7/15-PCW Extreme Political TV

-Miss USA makes her PCW Extreme Political TV debut
-Kalee Jones- The Eskimo Queen is denied a shot at the women’s title
-The Extreme Weather Network debuts
-PCW CEO Obama deals with an unhappy American Heartland Coalition
-#1 Contender’s match for the PCW TV Title

PCW Extreme Political TV
July 15th, 2009
The Palace of Political Extreme aka PCW Hall, Archbold, Ohio
Host: Johnny Suave


Suave: “In the ring already after a huge round of applause is ‘Trailer Park Skater Girl’ Tanya Hardy and her White Trash Posse- Shane and Jeff.” Crowd: “WEL-COME BA-ACK! (clap, clap clap-clap-clap) WEL-COME BA-ACK! (clap, clap clap-clap-clap) Suave: “Hardy was released a couple weeks back in a cost cutting move but she’s back for a one night appearance here in PCW.”

*Music to Toby Keith’s “Courtesy of the Red, White, and Blue” begins*

My daddy served in the army
Where he lost his right eye
But he flew a flag out in our yard
Until the day that he died
He wanted my mother, my brother, my sister and me
To grow up and live happy
In the land of the free.

The crowd explodes when Miss USA appears with her bodyguard/escort Dawn McGill. Suave: “HOLY CRAP! LISTEN TO THAT OVATION!”

Hey Uncle Sam
Put your name at the top of his list
And the statue of liberty
Started shakin her fist
And the eagle will fly
Man, its gonna be hell
When you hear mother freedom
Start ringin her bell
And it feels like the whole wide world is raining down on you
Brought to you courtesy of the red white and blue

Miss USA waves to the crowd as she warms up for the match. Suave: “MISS USA OUT WITH A DIFFERENT THEME SONG AND A DIFFERENT LOOK! NO MORE COLORED HAIR AND A FULL MASK. SHE LOOKS TERRIFIC…AND ABSOLUTELY FOCUSED HERE TONIGHT!”

Justice will be served
And the battle will rage
This big dog will fight
When you rattle his cage
And you’ll be sorry that you messed with
The U.S. of A.
Cause well put a boot in your ass
It’s the american way

MATCH #1 MISS USA w/Dawn McGill (Independent) vs. ‘Trailer Park Skater Girl’ TANYA HARDY w/the White Trash Posse- Shane and Jeff
The bell rings. Suave: “And here we go! Quick lock up. Armbar by Miss USA. Spin around reversal by Hardy. Another reversal by Miss USA. Irish whip into the ropes. FLYING KARATE CHOP TO THE NECK BY MISS USA! WOW! HARDY SLAPS MISS USA RIGHT BACK! MISS USA INTO THE ROPES…ELBOWSMASH TO HARDY’S FACE.” Hardy comes right back with a kick to the stomach and a sitdown slam. Suave: “HARDY’S HANGING RIGHT WITH HER SO FAR. SHE LOCKS MISS USA UP IN THE ABDOMINAL STRETCH! WILL SHE GIVE UP? No. Hardy breaks the hold and pulls at Miss USA’s hair. Jab by Hardy. ANOTHER SLAP TO THE FACE BY HARDY AND NOW MISS USA LOOKS A LITTLE PISSED OFF.”

Miss USA backs up into her corner and briefly confers with Dawn McGill. Suave: “Miss USA back out. Kick to the gut by Miss USA. She’s got Hardy up in the air…Gorilla Press Slam! Now she pins Hardy against the ropes and chokes her with her forearm.

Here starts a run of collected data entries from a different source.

import Summits.CriticalPhenomena.PercolationContinuityZ3.Theorems.PercNearOneGluingNoHeavyLowerTailSahiCombLower
import Summits.CriticalPhenomena.PercolationContinuityZ3.Theorems.PercNearOneGluingNoHeavyLowerTailSahiCombCylinder

/-!
# The comb (tensor-Bernstein) hierarchy for Sahi's `E_k`, IX: the typed `k → k+1` step at the comb level on ALL FIVE strata, every `k`
# (increasing and decreasing events)

Support file of the one-cut programme (crux `NoHeavyLowerTail`, stmt-CriticalPhenomena-4575; cell `prim-masterthm`, seat P3; HIERARCHY.md §9).
`…SahiCombStrata` proved the comb-level step on four strata for every `k` and the cylinder stratum at order 3; `…SahiCombCylinder` supplies the
cylinder rung for every `k`.  This file only ASSEMBLES: GIVEN (M⁺-j) for all `j ≤ k + 2`, a family of `k + 3` increasing (resp. decreasing) events
with a comparable pair, OR a cylinder (resp. co-cylinder) member, OR a member independent of the rest, OR a deleted family in `Z_{k+2}`, OR a member
containing the intersection of all the others, has `E_{k+3}` comb-positive at multidegree `k + 3` — the exact comb analogue of p4's law-level
`sahiE_ind_nonneg_of_not_residual` / `sahiE_ind_lower_nonneg_of_not_residual` (`SahiMasterFamilyResidualStep`, `…LowerResidualStep`) with the
total-meet stratum added.  So the comb conjecture (M⁺-(k+3)) reduces to (M⁺-≤k+2) plus its residual class (antichain, pairwise dependent, no
cylinder, no total-meet member), for every `k`.  HONEST FRAMING: nothing here asserts (M⁺-k) or `C_k` for `k ≥ 3`. [this work]
-/

noncomputable section

open scoped Classical

namespace Summit.CriticalPhenomena.PercolationContinuityZ3.Theorems

open Finset Function
open Literature.Combinatorics.Sahi2008
open Literature.Probability.LatticeModels (isUpperSet_preimage_compl isLowerSet_preimage_compl)
open Literature.Probability.Percolation (DeterminedBy determinedBy_iff)
open Literature.Probability.Percolation.DecisionTree (ind ind_of_mem ind_of_not_mem ind_nonneg)
open SahiComb

variable {ι : Type} [Fintype ι]

/-- **The comb-level `k → k+1` step on all five strata, every `k` (increasing events).**  GIVEN `MasterFamilyCombPos j` for all `j ≤ k + 2`, a family of
`k + 3` increasing events with (R4) a comparable pair, OR (R5) a cylinder member `{ω | S ⊆ ω}`, OR (R3) a member determined by `F` while the others are
determined by `Fᶜ`, OR (R6) a deleted family in `Z_{k+2}`, OR (R7′) a member containing the intersection of all the others, has `p ↦ E_{k+3}(μ_p; 1_U)`
comb-positive at multidegree `k + 3`. [this work] -/
theorem combPos_sahiE_ind_of_not_residual_five {k : ℕ} (hN : ∀ j, j ≤ k + 2 → MasterFamilyCombPos j)
    (U : Fin (k + 3) → Set (Set ι)) (hU : ∀ j, IsUpperSet (U j))
    (h : (∃ i j : Fin (k + 3), j ≠ i ∧ U j ⊆ U i) ∨ (∃ (m : Fin (k + 3)) (S : Set ι), U m = {ω : Set ι | S ⊆ ω}) ∨
      (∃ (m : Fin (k + 3)) (F : Finset ι), DeterminedBy (U m) (↑F : Set ι) ∧
        ∀ j, DeterminedBy (U (m.succAbove j)) (↑F : Set ι)ᶜ) ∨
      (∃ m : Fin (k + 3), SuppZeroFlag (k + 2) (fun j => U (m.succAbove j))) ∨
      (∃ m : Fin (k + 3), (⋂ j, U (m.succAbove j)) ⊆ U m)) :
    CombPos (fun _ : ι => k + 3) (fun p => sahiE (bernoulliWeight p) (k + 3) (fun j => ind (U j))) := by
  rcases h with h4 | ⟨m, S, hm⟩ | h3 | h6 | h7
  · exact combPos_sahiE_ind_of_not_residual hN U hU (Or.inl h4)
  · exact combPos_sahiE_ind_of_cylinder hN U hU m S hm
  · exact combPos_sahiE_ind_of_not_residual hN U hU (Or.inr (Or.inl h3))
  · exact combPos_sahiE_ind_of_not_residual hN U hU (Or.inr (Or.inr (Or.inl h6)))
  · exact combPos_sahiE_ind_of_not_residual hN U hU (Or.inr (Or.inr (Or.inr h7)))

/-- **The comb-level `k → k+1` step on all five strata, every `k` (DECREASING events; co-cylinders `{ω | Disjoint ω S}`).** [this work] -/
theorem combPos_sahiE_ind_lower_of_not_residual_five {k : ℕ} (hN : ∀ j, j ≤ k + 2 → MasterFamilyCombPos j)
    (D : Fin (k + 3) → Set (Set ι)) (hD : ∀ j, IsLowerSet (D j))
    (h : (∃ i j : Fin (k + 3), j ≠ i ∧ D j ⊆ D i) ∨ (∃ (m : Fin (k + 3)) (S : Set ι), D m = {ω : Set ι | Disjoint ω S}) ∨
      (∃ (m : Fin (k + 3)) (F : Finset ι), DeterminedBy (D m) (↑F : Set ι) ∧
        ∀ j, DeterminedBy (D (m.succAbove j)) (↑F : Set ι)ᶜ) ∨
      (∃ m : Fin (k + 3), SuppZeroFlag (k + 2) (fun j => D (m.succAbove j))) ∨
      (∃ m : Fin (k + 3), (⋂ j, D (m.succAbove j)) ⊆ D m)) :
    CombPos (fun _ : ι => k + 3) (fun p => sahiE (bernoulliWeight p) (k + 3) (fun j => ind (D j))) := by
  have hU : ∀ j, IsUpperSet (compl ⁻¹' D j) := fun j => isUpperSet_preimage_compl (hD j)
  have hstrata : (∃ i j : Fin (k + 3), j ≠ i ∧ compl ⁻¹' D j ⊆ compl ⁻¹' D i) ∨
      (∃ (m : Fin (k + 3)) (S : Set ι), compl ⁻¹' D m = {ω : Set ι | S ⊆ ω}) ∨
      (∃ (m : Fin (k + 3)) (F : Finset ι), DeterminedBy (compl ⁻¹' D m) (↑F : Set ι) ∧
        ∀ j, DeterminedBy (compl ⁻¹' D (m.succAbove j)) (↑F : Set ι)ᶜ) ∨
      (∃ m : Fin (k + 3), SuppZeroFlag (k + 2) (fun j => compl ⁻¹' D (m.succAbove j))) ∨
      (∃ m : Fin (k + 3), (⋂ j, compl ⁻¹' D (m.succAbove j)) ⊆ compl ⁻¹' D m) := by
    rcases h with h4 | h5 | h3 | h6 | ⟨m, hmeet⟩
    · rcases strata_preimage_compl (Or.inl h4) with h' | h' | h' | h'
      · exact Or.inl h'
      · exact Or.inr (Or.inl h')
      · exact Or.inr (Or.inr (Or.inl h'))
      · exact Or.inr (Or.inr (Or.inr (Or.inl h')))
    · rcases strata_preimage_compl (Or.inr (Or.inl h5)) with h' | h' | h' | h'
      · exact Or.inl h'
      · exact Or.inr (Or.inl h')
      · exact Or.inr (Or.inr (Or.inl h'))
      · exact Or.inr (Or.inr (Or.inr (Or.inl h')))
    · rcases strata_preimage_compl (Or.inr (Or.inr (Or.inl h3))) with h' | h' | h' | h'
      · exact Or.inl h'
      · exact Or.inr (Or.inl h')
      · exact Or.inr (Or.inr (Or.inl h'))
      · exact Or.inr (Or.inr (Or.inr (Or.inl h')))
    · rcases strata_preimage_compl (Or.inr (Or.inr (Or.inr h6))) with h' | h' | h' | h'
      · exact Or.inl h'
      · exact Or.inr (Or.inl h')
      · exact Or.inr (Or.inr (Or.inl h'))
      · exact Or.inr (Or.inr (Or.inr (Or.inl h')))
    · exact Or.inr (Or.inr (Or.inr (Or.inr ⟨m, preimage_compl_totalMeet hmeet⟩)))
  have h1 := (combPos_sahiE_ind_of_not_residual_five hN (fun j => compl ⁻¹' D j) hU hstrata).reflect
  exact h1.congr fun p => sahiE_ind_eq_sahiE_ind_preimage_compl p D

/-- Unconditionally at order 4 GIVEN ONLY (M⁺-3): on the five strata, four increasing events have `E_4` comb-positive at multidegree 4.
[this work] -/
theorem combPos_sahiE_four_of_not_residual (h3 : MasterFamilyCombPos 3) (U : Fin 4 → Set (Set ι)) (hU : ∀ j, IsUpperSet (U j))
    (h : (∃ i j : Fin 4, j ≠ i ∧ U j ⊆ U i) ∨ (∃ (m : Fin 4) (S : Set ι), U m = {ω : Set ι | S ⊆ ω}) ∨
      (∃ (m : Fin 4) (F : Finset ι), DeterminedBy (U m) (↑F : Set ι) ∧ ∀ j, DeterminedBy (U (m.succAbove j)) (↑F : Set ι)ᶜ) ∨
      (∃ m : Fin 4, SuppZeroFlag 3 (fun j => U (m.succAbove j))) ∨
      (∃ m : Fin 4, (⋂ j, U (m.succAbove j)) ⊆ U m)) :
    CombPos (fun _ : ι => 4) (fun p => sahiE (bernoulliWeight p) 4 (fun j => ind (U j))) := by
  refine combPos_sahiE_ind_of_not_residual_five (k := 1) (fun j hj => ?_) U hU h
  rcases Nat.lt_or_ge j 3 with hj3 | hj3
  · exact masterFamilyCombPos_of_le_two (by omega)
  · obtain rfl : j = 3 := le_antisymm hj hj3
    exact h3

end Summit.CriticalPhenomena.PercolationContinuityZ3.Theorems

The referee over to scold Miss USA and she breaks the hold. Hardy charges and walks right into a belly to belly suplex. Hardy right back up and pokes Miss USA in the eyes. That’ll slow her down a bit. Russian legsweep by Hardy. She covers. One…Miss USA kicks out.” Spinning leg lariat by Miss USA takes Hardy off her feet. Suave: “Miss USA goes to the top…TOP ROPE LEG DROP! COVER! ONE…TWO…HARDY KICKS OUT AND THE WHITE TRASH POSSE HAVE HIT THE RING! JEFF TRIES TO HIT MISS USA WITH A BATON BUT HE MISSES. HOLY CRAP! DAWN McGILL JUST NAILED JEFF WITH HER FOUR INCH STILETTO IN THE…YEAH, THERE!” Jeff crumples to the canvas. Shane quickly throws himself out of the ring before McGill can get her hands on him.

Right behind Shane, the American Heartland Coalition takes up positions and starts to picket and protest. Meanwhile, the Island of Misfit Wrestlers have also come out and they surround the ring. Hardy is momentarily distracted. Suave: “SPINNING HEEL KICK BY MISS USA! HARDY’S IN BIG TROUBLE NOW. MISS USA GOES UP TOP…PATRIOT MISSILE! COVER. ONE…TWO…THREE!”

WINNER: MISS USA

Suave: “MISS USA IN HER FIRST TELEVISED MATCH IN PCW COMES UP WITH AN IMPRESSIVE VICTORY OVER VETERAN ‘TRAILER PARK SKATER GIRL’ TANYA HARDY! WHAT A GREAT START TO THIS WEEK’S PCW EXTREME POLITICAL TV-” The Island of Misfit Wrestlers climb into the ring and surround Miss USA. Suave: “Oh, oh…this can’t be a good thing.”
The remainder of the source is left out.